La cocaïne poursuit sa percée en France au détriment du cannabis
PARIS (Reuters) - La cocaïne poursuit son expansion en France en raison d'une augmentation de l'offre sud-américaine et d'une mutation des réseaux de cannabis vers la "coke", jugée plus rentable.
"Il y a une pénétration plus profonde dans la société française qu'auparavant", a souligné mercredi Bernard Petit, directeur de l'Office central pour la répression du trafic illicite des stupéfiants (Octris).
"Des réseaux de proximité sont maintenant 'au pied de l'immeuble' et cassent les prix", a-t-il ajouté lors d'une conférence de presse en compagnie du numéro 3 de la Police judiciaire française, Gilles Leclair.
Globalement, les saisies de drogue ont connu un léger tassement (- 2,19%) en 2005 mais ce chiffre s'explique par une baisse du "deal de rue", en particulier du cannabis (-20%), lié aux violences urbaines de novembre 2005.
Ces violences ont mobilisé les services de police et de gendarmerie dans les quartiers sensibles et "compliqué l'accès à certains lieux de transaction", souligne le rapport de l'Ocris.
Dans le même temps, des quantités record de cocaïne, d'héroïne et de khat ont été saisies. 748 kg d'héroine ont été interceptés en 2005 et les spécialistes craignent que cette drogue dure "revienne en force" dans les années qui viennent.
Leur préoccupation du moment est toutefois la "démocratisation" de la cocaïne. Avec 5,185 tonnes, les saisies de "coke" sont en progression de 16% par rapport à 2004, qui constituait déjà un record.
Ce phénomène s'explique d'une part l'intérêt accru des trafiquants des pays producteurs pour l'Union européenne, en raison de la saturation du marché américain, qui reçoit 600 des 900 à 1.000 tonnes produites chaque année.

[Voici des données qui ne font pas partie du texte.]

import Summits.NavierStokesRegularity.NavierStokesRegularity.Theorems.ExtremiserTransienceNearExtremalTransiencePerFlowOfSparseEfficientTimes
import HarnessLib

/-!
# Route `ExtremiserTransience`, crux `NearExtremalTransiencePerFlow` (stmt-NavierStokesRegularity-26567):
# the crux from the PER-FLOW CROWD REFUTATION alone (the `¬S-E` branch typed as the critic asked)

`--supports stmt-NavierStokesRegularity-26567` (helper).  Author: prover seat `ns-net-p1` (g2), answering idea-crit-4's typing remark on the
α ⊕ δ join (2026-08-28T21:46:07Z: «ask δ hands for the per-flow crowd refutation — stronger, local in the flow — and keep `crux_of_branches` as
the docking theorem») and LINE g8-α card rev 3.

With LINE g8-α's sparse branch now LANDED end-to-end (`SparseBangBang.nearExtremalTransiencePerFlow_of_sparseEfficientTimes :
SparseEfficientTimes → NearExtremalTransiencePerFlow`, seat ns-net-p2 p674582, over S-B p674582 and S-T p670994), the crux 26567 follows from
the refutation of the complementary CROWD branch alone.  Two typings, both proved here by classical logic:
* `nearExtremalTransiencePerFlow_of_not_sparseEfficientTimes_imp : (¬ SparseEfficientTimes → NearExtremalTransiencePerFlow) → NearExtremalTransiencePerFlow`
  (the docking form `crux_of_branches` with the sparse branch discharged);
* `nearExtremalTransiencePerFlow_of_perFlowCrowdRefutation` — the PER-FLOW form: if every violator flow that is «crowd-type» (for all `N₀, Θ`
  there is a deficit `ε > 0` and an onset past which NO late time is simultaneously `N₀`-sparse, `Θ`-two-sided-locked and `(κ⋆−ε)`-efficient at
  some height) is contradictory, then the crux holds.  This is exactly the deliverable expected from LINE g7-δ (`member_selection`, T1/T3) /
  item 27695 on the crowd branch.
HONEST FRAMING: classical-logic glue over landed theorems; the crowd refutation is OPEN (it is the complement of the open heart S-E); nothing
about Navier–Stokes regularity or blow-up is proved; no summit is proved by a line. [folklore]
-/

noncomputable section

open scoped Topology InnerProductSpace RealInnerProductSpace ENNReal ContDiff
open MeasureTheory Filter Set Metric
open Literature.Analysis.FluidPDE
open Summit.NavierStokesRegularity.NavierStokesRegularity.Theses.ExtremiserTransience
open Summit.NavierStokesRegularity.NavierStokesRegularity.Theorems.DepletionLadder.KStar
open Summit.NavierStokesRegularity.NavierStokesRegularity.Theorems.DepletionLadder.KStar.HalfSpace
open Summit.NavierStokesRegularity.NavierStokesRegularity.Theorems.DepletionLadder.KStar.BangBang
open Summit.NavierStokesRegularity.NavierStokesRegularity.Theorems.NearExtremalTransiencePerFlow.ZoneTransversality (PFC IsViolator)

namespace Summit.NavierStokesRegularity.NavierStokesRegularity.Theorems.NearExtremalTransiencePerFlow.SparseBangBang

-- the problem directory repeats the summit name (`NavierStokesRegularity/NavierStokesRegularity`)
set_option linter.dupNamespace false

/-- **Docking form with the sparse branch discharged**: the crux 26567 follows from any proof of the crux on the `¬ SparseEfficientTimes`
branch (classical case split; the sparse branch is the landed `nearExtremalTransiencePerFlow_of_sparseEfficientTimes`). [folklore] -/
theorem nearExtremalTransiencePerFlow_of_not_sparseEfficientTimes_imp
    (h : ¬ SparseEfficientTimes → NearExtremalTransiencePerFlow) : NearExtremalTransiencePerFlow := by
  by_cases hE : SparseEfficientTimes
  · exact nearExtremalTransiencePerFlow_of_sparseEfficientTimes hE
  · exact h hE

/-- **The crux 26567 from the PER-FLOW CROWD REFUTATION** (the `¬S-E` branch in its natural, flow-local form): if no violator flow can be
«crowd-type» — i.e. for every violator flow it is contradictory that for all `N₀, Θ` there are a deficit `ε > 0` and an onset `t₁` past which
no late time `t` is simultaneously `N₀`-sparse (`Z(t)√(T−t) ≤ N₀ν^{3/2}`), `Θ`-two-sided-locked and `(κ⋆−ε)`-efficient at some height bound —
then `NearExtremalTransiencePerFlow` holds (the sparse branch being landed). [folklore] -/
theorem nearExtremalTransiencePerFlow_of_perFlowCrowdRefutation
    (h : ∀ (C ν T : ℝ) (u : ℝ → E3 → E3) (p : ℝ → E3 → ℝ), IsViolator C ν T u p →
      (∀ N₀ Θ : ℝ, ∃ ε : ℝ, 0 < ε ∧ ∃ t₁ ∈ Set.Ico 0 T, ∀ t ∈ Set.Ico t₁ T,
        ¬ (Zen (u t) * Real.sqrt (T - t) ≤ N₀ * (ν * Real.sqrt ν) ∧
           Θ⁻¹ * (ν * (T - t)) * Wpa (u t) ≤ Zen (u t) ∧ Zen (u t) ≤ Θ * (ν * (T - t)) * Wpa (u t) ∧
           ∃ M : ℝ, (∀ x, ‖u t x‖ ≤ M) ∧ 0 < M * Real.sqrt (Zen (u t)) * Real.sqrt (Wpa (u t)) ∧
             (kStar - ε) * M * Real.sqrt (Zen (u t)) * Real.sqrt (Wpa (u t)) ≤ |Jst (u t)|)) → False) :
    NearExtremalTransiencePerFlow := by
  refine nearExtremalTransiencePerFlow_of_sparseEfficientTimes fun C ν T u p hV => ?_
  by_contra hno
  refine h C ν T u p hV fun N₀ Θ => ?_
  by_contra hcrowd
  apply hno
  refine ⟨N₀, Θ, fun ε hε t₁ ht₁ => ?_⟩
  by_contra hnone
  apply hcrowd
  refine ⟨ε, hε, t₁, ht₁, fun t ht hgood => hnone ⟨t, ht, hgood⟩⟩

end Summit.NavierStokesRegularity.NavierStokesRegularity.Theorems.NearExtremalTransiencePerFlow.SparseBangBang

end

"PLUS PROCHES DES CONSOMMATEURS"
"Dans la zone euro, le prix - 26 à 28.000 euros le kilo - est attractif", a avancé Bernard Petit.
D'autre part, à partir de 2005, les bandes de moyenne envergure spécialisées dans le trafic de cannabis produit au Moyen-Orient et transitant par l'Espagne se sont réorientées vers la cocaïne, qui bénéficie d'un "effet de mode".
Jusque-là, des petits "caïds" des quartiers sensibles prenaient de gros risques en faisant acheminer le cannabis du sud de l'Espagne à bord de voitures puissantes selon la méthode du "go fast".
Désormais, ces trafiquants, à la tête de "réseaux de proximité" tissés initialement pour la revente de cannabis, se tournent vers la cocaïne, qui n'est plus seulement une drogue pour la jet-set.
"Ils sont plus proches des consommateurs et sont en mesure de pratiquer des prix bons marchés", explique Bernard Petit.
Pour s'approvisionner, les trafiquants payent des "mules" qui viennent directement d'Amérique du sud avec des valises dissimulant la drogue ou après avoir ingéré des préservatifs contenant de la cocaïne.
La police surnomme ces derniers les "bouletteux". Au printemps dernier, 22 Vénézuéliens qui arrivaient à Roissy à bord du même avion après avoir ingéré de la cocaïne ont été arrêtés par les douanes. C'était la plus grosse affaire de ce genre jamais réalisée en France.
"Ce phénomène pose beaucoup de problèmes. Sur 400 saisies des douanes, on a la moitié de bouletteux", a précisé Gilles Leclair.